/-! ## §1 The bound on `{T < H}` for one `z` with `Re z > 2` -/

/-- **THE INTERTWINED PART OF THE CONSTANT TERM OF A LEVEL EISENSTEIN SERIES OF `U(2,1)_{L∕L⁺}` IS BOUNDED HIGH IN THE CUSP** (the letter `hMbd` of the χ-pair tube seed): for a Haar
measure `ν` of the Heisenberg radical `N(𝔸_{L⁺})`, a fundamental domain `𝓕` of `N(L⁺)` with compact closure, a CONTINUOUS BOUNDED section `φ` (`‖φ‖ ≤ M`) left-invariant under `N(𝔸_{L⁺})`
and `B(L⁺)`, `2 < Re z` and `0 < T`: there is `C` with `‖E(f_z)_B(g) − f_z(g)‖ ≤ C` for every `g` with `T < H(g)` (`f_z = φ·H^z`).  Proof: Bruhat unfolding ★ `E_B(f_z) = f_z +
(ν𝓕)⁻¹·∫_{N(𝔸)} f_z(w₀ v ·) dν`, `|f_z(w₀vg)| ≤ M·H(w₀vg)^{Re z}`, Gindikin–Karpelevich ★ `∫ H(w₀vg)^σ dν = c(σ)H(g)^{2−σ}` (`c(σ) < ∞` ★), and `H(g)^{2−Re z} ≤ T^{2−Re z}`; `C =
(ν𝓕)⁻¹·M·c(Re z)·T^{2−Re z}`.  (`0 < T` is necessary: the intertwined part of the spherical series is `∝ H(g)^{2−z}`, unbounded as `H(g) → 0`.) [cite: MoeglinWaldspurger1995, II.1.6–II.1.7] [cite: Garrett2018, §2.8] -/
theorem exists_bound_norm_borelConstantTerm_sub_flatSectionU_cm_three (ν : Measure ↥(adelicUnipotent (↥(maximalRealSubfield L)) L (IsCMField.complexConj L) 3)) [ν.IsHaarMeasure]
    {𝓕 : Set ↥(adelicUnipotent (↥(maximalRealSubfield L)) L (IsCMField.complexConj L) 3)} (h𝓕N : IsFundamentalDomain ↥(rationalUnipotent (↥(maximalRealSubfield L)) L (IsCMField.complexConj L) 3) 𝓕 ν) (h𝓕c : IsCompact (closure 𝓕))
    {φ : (quasiSplit (↥(maximalRealSubfield L)) L (IsCMField.complexConj L) 3).Adelic → ℂ} (hφc : Continuous φ) {M : ℝ} (hφM : ∀ x, ‖φ x‖ ≤ M)
    (hφN : ∀ (n : ↥(adelicUnipotent (↥(maximalRealSubfield L)) L (IsCMField.complexConj L) 3)) (y : (quasiSplit (↥(maximalRealSubfield L)) L (IsCMField.complexConj L) 3).Adelic),
      φ ((n : (quasiSplit (↥(maximalRealSubfield L)) L (IsCMField.complexConj L) 3).Adelic) * y) = φ y)
    (hφB : ∀ b ∈ borelU ((IsCMField.complexConj L : L ≃ₐ[↥(maximalRealSubfield L)] L) : L →+* L) ((StdForm.antidiagonal 3).over L), ∀ x : (quasiSplit (↥(maximalRealSubfield L)) L (IsCMField.complexConj L) 3).Adelic,
      φ ((quasiSplit (↥(maximalRealSubfield L)) L (IsCMField.complexConj L) 3).toAdelic b * x) = φ x)
    {z : ℂ} (hz : 2 < z.re) {T : ℝ≥0} (hT : 0 < T) :
    ∃ C : ℝ, ∀ g : (quasiSplit (↥(maximalRealSubfield L)) L (IsCMField.complexConj L) 3).Adelic, T < borelHeight g →
      ‖borelConstantTerm ν 𝓕 (eisensteinSeriesU (flatSectionU φ z)) g - flatSectionU φ z g‖ ≤ C := by
  haveI := t2Space_adeleRing_of_numberField L
  haveI := locallyCompactSpace_adeleRing' L
  haveI : T2Space (quasiSplit (↥(maximalRealSubfield L)) L (IsCMField.complexConj L) 3).Adelic := inferInstanceAs (T2Space (adelic (↥(maximalRealSubfield L)) L (IsCMField.complexConj L) 3 ((StdForm.antidiagonal 3).over L)))
  have hc : IsCMField.complexConj L * IsCMField.complexConj L = 1 := AlgEquiv.ext fun x => IsCMField.complexConj_apply_apply L x
  have hc1 : IsCMField.complexConj L ≠ 1 := IsCMField.complexConj_ne_one L
  haveI : ν.IsInvInvariant := isInvInvariant_of_isHaarMeasure_adelicUnipotent_three hc ν
  have hBK := exists_mem_borelAdelic_mul_mem_standardMaximalCompactGL_cm_three L
  have hMnn : 0 ≤ M := (norm_nonneg _).trans (hφM 1)
  -- `c(Re z) = ∫_{N(𝔸)} H(w₀ v)^{Re z} dν(v) ≥ 0`
  have hcnn : 0 ≤ ∫ v : ↥(adelicUnipotent (↥(maximalRealSubfield L)) L (IsCMField.complexConj L) 3),
      (borelHeight ((quasiSplit (↥(maximalRealSubfield L)) L (IsCMField.complexConj L) 3).toAdelic (weylLongU ((IsCMField.complexConj L : L ≃ₐ[↥(maximalRealSubfield L)] L) : L →+* L) (rfl : (StdForm.antidiagonal 3).over L = (StdForm.antidiagonal 3).over L)) *
        (v : (quasiSplit (↥(maximalRealSubfield L)) L (IsCMField.complexConj L) 3).Adelic)) : ℝ) ^ z.re ∂ν :=
    integral_nonneg fun v => Real.rpow_nonneg (NNReal.coe_nonneg _) _
  refine ⟨(ν 𝓕).toReal⁻¹ * (M * ((∫ v : ↥(adelicUnipotent (↥(maximalRealSubfield L)) L (IsCMField.complexConj L) 3),
      (borelHeight ((quasiSplit (↥(maximalRealSubfield L)) L (IsCMField.complexConj L) 3).toAdelic (weylLongU ((IsCMField.complexConj L : L ≃ₐ[↥(maximalRealSubfield L)] L) : L →+* L) (rfl : (StdForm.antidiagonal 3).over L = (StdForm.antidiagonal 3).over L)) *
        (v : (quasiSplit (↥(maximalRealSubfield L)) L (IsCMField.complexConj L) 3).Adelic)) : ℝ) ^ z.re ∂ν) * (T : ℝ) ^ (2 - z.re))), fun g hTg => ?_⟩
  have hTpos : (0 : ℝ) < (T : ℝ) := by exact_mod_cast hT
  have hTle : (T : ℝ) ≤ (borelHeight g : ℝ) := by exact_mod_cast hTg.le
  -- Godement finiteness of the standard section `H^z` at `g`, hence `v ↦ H(w₀ v g)^{Re z} ∈ L¹(ν)`
  have hfB1 : ∀ b ∈ borelU ((IsCMField.complexConj L : L ≃ₐ[↥(maximalRealSubfield L)] L) : L →+* L) ((StdForm.antidiagonal 3).over L), ∀ x : (quasiSplit (↥(maximalRealSubfield L)) L (IsCMField.complexConj L) 3).Adelic,
      flatSectionU (fun _ : (quasiSplit (↥(maximalRealSubfield L)) L (IsCMField.complexConj L) 3).Adelic => (1 : ℂ)) z ((quasiSplit (↥(maximalRealSubfield L)) L (IsCMField.complexConj L) 3).toAdelic b * x) =
        flatSectionU (fun _ : (quasiSplit (↥(maximalRealSubfield L)) L (IsCMField.complexConj L) 3).Adelic => (1 : ℂ)) z x :=
    forall_arithmeticBorel_iff.1 fun b hb x => by rw [flatSectionU_apply, flatSectionU_apply, K2E1TruncatedEisensteinExplicit.borelHeight_arithmeticBorel_mul hb]
  have hfin := hfin_of_locallyUniformMajorant ν hfB1 (fun q => (continuous_flatSectionU continuous_const z).comp (continuous_const.mul continuous_id))
    (exists_locallyUniform_majorant_flatSectionU_cm_three L hz (φ := fun _ : (quasiSplit (↥(maximalRealSubfield L)) L (IsCMField.complexConj L) 3).Adelic => (1 : ℂ)) (M := ‖(1 : ℂ)‖) (fun x => le_rfl)) h𝓕c g
  have hI := integrable_borelHeight_weylLongU_mul_rpow ν h𝓕N z g hfin
  -- `|f_z(w₀ v g)| ≤ M · H(w₀ v g)^{Re z}`
  have hle : ∀ v : ↥(adelicUnipotent (↥(maximalRealSubfield L)) L (IsCMField.complexConj L) 3),
      ‖flatSectionU φ z ((quasiSplit (↥(maximalRealSubfield L)) L (IsCMField.complexConj L) 3).toAdelic (weylLongU ((IsCMField.complexConj L : L ≃ₐ[↥(maximalRealSubfield L)] L) : L →+* L) (rfl : (StdForm.antidiagonal 3).over L = (StdForm.antidiagonal 3).over L)) *
        ((v : (quasiSplit (↥(maximalRealSubfield L)) L (IsCMField.complexConj L) 3).Adelic) * g))‖ ≤
        M * (borelHeight ((quasiSplit (↥(maximalRealSubfield L)) L (IsCMField.complexConj L) 3).toAdelic (weylLongU ((IsCMField.complexConj L : L ≃ₐ[↥(maximalRealSubfield L)] L) : L →+* L) (rfl : (StdForm.antidiagonal 3).over L = (StdForm.antidiagonal 3).over L)) *
          ((v : (quasiSplit (↥(maximalRealSubfield L)) L (IsCMField.complexConj L) 3).Adelic) * g)) : ℝ) ^ z.re := fun v => by
    have hp : (0 : ℝ) < (borelHeight ((quasiSplit (↥(maximalRealSubfield L)) L (IsCMField.complexConj L) 3).toAdelic (weylLongU ((IsCMField.complexConj L : L ≃ₐ[↥(maximalRealSubfield L)] L) : L →+* L) (rfl : (StdForm.antidiagonal 3).over L = (StdForm.antidiagonal 3).over L)) *
        ((v : (quasiSplit (↥(maximalRealSubfield L)) L (IsCMField.complexConj L) 3).Adelic) * g)) : ℝ) := by exact_mod_cast borelHeight_pos _
    rw [flatSectionU_apply, norm_mul, Complex.norm_cpow_eq_rpow_re_of_pos hp]
    exact mul_le_mul_of_nonneg_right (hφM _) (Real.rpow_nonneg hp.le _)
  -- `‖∫ f_z(w₀ v g) dν‖ ≤ M · c(Re z) · H(g)^{2 − Re z}` (Gindikin–Karpelevich ★)
  have hM : ‖∫ v : ↥(adelicUnipotent (↥(maximalRealSubfield L)) L (IsCMField.complexConj L) 3),
      flatSectionU φ z ((quasiSplit (↥(maximalRealSubfield L)) L (IsCMField.complexConj L) 3).toAdelic (weylLongU ((IsCMField.complexConj L : L ≃ₐ[↥(maximalRealSubfield L)] L) : L →+* L) (rfl : (StdForm.antidiagonal 3).over L = (StdForm.antidiagonal 3).over L)) *
        ((v : (quasiSplit (↥(maximalRealSubfield L)) L (IsCMField.complexConj L) 3).Adelic) * g)) ∂ν‖ ≤
      M * ((∫ v : ↥(adelicUnipotent (↥(maximalRealSubfield L)) L (IsCMField.complexConj L) 3),
        (borelHeight ((quasiSplit (↥(maximalRealSubfield L)) L (IsCMField.complexConj L) 3).toAdelic (weylLongU ((IsCMField.complexConj L : L ≃ₐ[↥(maximalRealSubfield L)] L) : L →+* L) (rfl : (StdForm.antidiagonal 3).over L = (StdForm.antidiagonal 3).over L)) *
          (v : (quasiSplit (↥(maximalRealSubfield L)) L (IsCMField.complexConj L) 3).Adelic)) : ℝ) ^ z.re ∂ν) * (borelHeight g : ℝ) ^ (2 - z.re)) := by
    rw [← integral_borelHeight_weylLongU_mul_rpow_eq hc hc1 ν hBK z.re g, ← integral_const_mul]
    exact norm_integral_le_of_norm_le (hI.const_mul M) (Eventually.of_forall hle)
  -- the Bruhat-unfolded constant term ★ and the height bound `H(g)^{2−Re z} ≤ T^{2−Re z}`
  rw [borelConstantTerm_eisensteinSeriesU_flatSectionU_cm_three L ν h𝓕N h𝓕c hφc hφM hφN hφB hz g, add_sub_cancel_left, norm_smul, Real.norm_eq_abs,
    abs_of_nonneg (inv_nonneg.2 ENNReal.toReal_nonneg)]
  simp_rw [mul_assoc ((quasiSplit (↥(maximalRealSubfield L)) L (IsCMField.complexConj L) 3).toAdelic (weylLongU ((IsCMField.complexConj L : L ≃ₐ[↥(maximalRealSubfield L)] L) : L →+* L) (rfl : (StdForm.antidiagonal 3).over L = (StdForm.antidiagonal 3).over L)))]
  refine mul_le_mul_of_nonneg_left (hM.trans ?_) (inv_nonneg.2 ENNReal.toReal_nonneg)
  refine mul_le_mul_of_nonneg_left (mul_le_mul_of_nonneg_left ?_ hcnn) hMnn
  exact Real.rpow_le_rpow_of_nonpos hTpos hTle (by linarith)

/-- **THE SAME FOR A `(χ₁, χ₂)`-PAIR SECTION** `φ_ξ` (★ `IsChiSectionPair χ₁ χ₂ φ_ξ`, `χ₂` automorphic; continuous, `‖φ_ξ‖ ≤ M`): `∃ C, ∀ g, T < H(g) → ‖E(f_z)_B(g) − f_z(g)‖ ≤ C` for `2 < Re z`,
`0 < T` — §1 with the invariances ★ `IsChiSectionPair.unipotent_mul` ∕ ★ `IsChiSectionPair.toAdelic_mul`. [cite: MoeglinWaldspurger1995, II.1.7] [cite: Rogawski1990, §13.9 p. 229] -/
theorem exists_bound_norm_borelConstantTerm_sub_flatSectionU_pair_cm_three (ν : Measure ↥(adelicUnipotent (↥(maximalRealSubfield L)) L (IsCMField.complexConj L) 3)) [ν.IsHaarMeasure]
    {𝓕 : Set ↥(adelicUnipotent (↥(maximalRealSubfield L)) L (IsCMField.complexConj L) 3)} (h𝓕N : IsFundamentalDomain ↥(rationalUnipotent (↥(maximalRealSubfield L)) L (IsCMField.complexConj L) 3) 𝓕 ν) (h𝓕c : IsCompact (closure 𝓕))
    {χ₁ : HeckeCharacter L} {χ₂ : ↥(TorusDict.torus (IsCMField.complexConj L)) →ₜ* ℂˣ} (hχ₂ : TorusDict.IsAutomorphic (IsCMField.complexConj L) χ₂)
    {φξ : (quasiSplit (↥(maximalRealSubfield L)) L (IsCMField.complexConj L) 3).Adelic → ℂ} (hφξ : IsChiSectionPair χ₁ χ₂ φξ) (hφc : Continuous φξ) {M : ℝ} (hφM : ∀ x, ‖φξ x‖ ≤ M)
    {z : ℂ} (hz : 2 < z.re) {T : ℝ≥0} (hT : 0 < T) :
    ∃ C : ℝ, ∀ g : (quasiSplit (↥(maximalRealSubfield L)) L (IsCMField.complexConj L) 3).Adelic, T < borelHeight g →
      ‖borelConstantTerm ν 𝓕 (eisensteinSeriesU (flatSectionU φξ z)) g - flatSectionU φξ z g‖ ≤ C :=
  exists_bound_norm_borelConstantTerm_sub_flatSectionU_cm_three L ν h𝓕N h𝓕c hφc hφM hφξ.unipotent_mul (hφξ.toAdelic_mul hχ₂) hz hT

/-! ## §2 The tube seed's §3 binder shape: `∀ z ∈ D, 2 < z.re → ∃ C, …` above the floor `T ≥ 1` -/

/-- **`hMbd` IN THE TUBE SEED'S SHAPE, LEVEL SECTION**: for ANY `D ⊆ ℂ` and `1 ≤ T`, `∀ z ∈ D, 2 < z.re → ∃ C, ∀ g, T < H(g) → ‖E(f_z)_B(g) − f_z(g)‖ ≤ C` — the binder `hMbd` of ★
`K2E1ChiEisensteinPairTubeSeedCuspOrthogonalCMThree.tubeSeed_level_cm_three_of_letters` token for token (§1 at each tube point; `0 < 1 ≤ T`). [cite: MoeglinWaldspurger1995, II.1.7] -/
theorem hMbd_level_cm_three (ν : Measure ↥(adelicUnipotent (↥(maximalRealSubfield L)) L (IsCMField.complexConj L) 3)) [ν.IsHaarMeasure]
    {𝓕 : Set ↥(adelicUnipotent (↥(maximalRealSubfield L)) L (IsCMField.complexConj L) 3)} (h𝓕N : IsFundamentalDomain ↥(rationalUnipotent (↥(maximalRealSubfield L)) L (IsCMField.complexConj L) 3) 𝓕 ν) (h𝓕c : IsCompact (closure 𝓕))
    {φ : (quasiSplit (↥(maximalRealSubfield L)) L (IsCMField.complexConj L) 3).Adelic → ℂ} (hφc : Continuous φ) {M : ℝ} (hφM : ∀ x, ‖φ x‖ ≤ M)
    (hφN : ∀ (n : ↥(adelicUnipotent (↥(maximalRealSubfield L)) L (IsCMField.complexConj L) 3)) (y : (quasiSplit (↥(maximalRealSubfield L)) L (IsCMField.complexConj L) 3).Adelic),
      φ ((n : (quasiSplit (↥(maximalRealSubfield L)) L (IsCMField.complexConj L) 3).Adelic) * y) = φ y)
    (hφB : ∀ b ∈ borelU ((IsCMField.complexConj L : L ≃ₐ[↥(maximalRealSubfield L)] L) : L →+* L) ((StdForm.antidiagonal 3).over L), ∀ x : (quasiSplit (↥(maximalRealSubfield L)) L (IsCMField.complexConj L) 3).Adelic,
      φ ((quasiSplit (↥(maximalRealSubfield L)) L (IsCMField.complexConj L) 3).toAdelic b * x) = φ x)
    {T : ℝ≥0} (hT : 1 ≤ T) (D : Set ℂ) :
    ∀ z ∈ D, 2 < z.re → ∃ C : ℝ, ∀ g : (quasiSplit (↥(maximalRealSubfield L)) L (IsCMField.complexConj L) 3).Adelic, T < borelHeight g →
      ‖borelConstantTerm ν 𝓕 (eisensteinSeriesU (flatSectionU φ z)) g - flatSectionU φ z g‖ ≤ C :=
  fun _ _ hz => exists_bound_norm_borelConstantTerm_sub_flatSectionU_cm_three L ν h𝓕N h𝓕c hφc hφM hφN hφB hz (zero_lt_one.trans_le hT)

/-- **`hMbd` IN THE TUBE SEED'S SHAPE, `(χ₁, χ₂)`-PAIR SECTION** (`χ₂` automorphic): for ANY `D ⊆ ℂ` and `1 ≤ T`, `∀ z ∈ D, 2 < z.re → ∃ C, ∀ g, T < H(g) → ‖E(f_z)_B(g) − f_z(g)‖ ≤ C` — the
binder `hMbd` of ★ `K2E1ChiEisensteinPairTubeSeedCuspOrthogonalCMThree.tubeSeed_pair_cm_three_of_letters` token for token. [cite: MoeglinWaldspurger1995, II.1.7] [cite: Rogawski1990, §13.9 p. 229] -/
theorem hMbd_pair_cm_three (ν : Measure ↥(adelicUnipotent (↥(maximalRealSubfield L)) L (IsCMField.complexConj L) 3)) [ν.IsHaarMeasure]
    {𝓕 : Set ↥(adelicUnipotent (↥(maximalRealSubfield L)) L (IsCMField.complexConj L) 3)} (h𝓕N : IsFundamentalDomain ↥(rationalUnipotent (↥(maximalRealSubfield L)) L (IsCMField.complexConj L) 3) 𝓕 ν) (h𝓕c : IsCompact (closure 𝓕))
    {χ₁ : HeckeCharacter L} {χ₂ : ↥(TorusDict.torus (IsCMField.complexConj L)) →ₜ* ℂˣ} (hχ₂ : TorusDict.IsAutomorphic (IsCMField.complexConj L) χ₂)
    {φξ : (quasiSplit (↥(maximalRealSubfield L)) L (IsCMField.complexConj L) 3).Adelic → ℂ} (hφξ : IsChiSectionPair χ₁ χ₂ φξ) (hφc : Continuous φξ) {M : ℝ} (hφM : ∀ x, ‖φξ x‖ ≤ M)
    {T : ℝ≥0} (hT : 1 ≤ T) (D : Set ℂ) :
    ∀ z ∈ D, 2 < z.re → ∃ C : ℝ, ∀ g : (quasiSplit (↥(maximalRealSubfield L)) L (IsCMField.complexConj L) 3).Adelic, T < borelHeight g →
      ‖borelConstantTerm ν 𝓕 (eisensteinSeriesU (flatSectionU φξ z)) g - flatSectionU φξ z g‖ ≤ C :=
  fun _ _ hz => exists_bound_norm_borelConstantTerm_sub_flatSectionU_pair_cm_three L ν h𝓕N h𝓕c hχ₂ hφξ hφc hφM hz (zero_lt_one.trans_le hT)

★ ★ ★

Extract, from the material above, each line holding the word "ENNReal".

    abs_of_nonneg (inv_nonneg.2 ENNReal.toReal_nonneg)]
  refine mul_le_mul_of_nonneg_left (hM.trans ?_) (inv_nonneg.2 ENNReal.toReal_nonneg)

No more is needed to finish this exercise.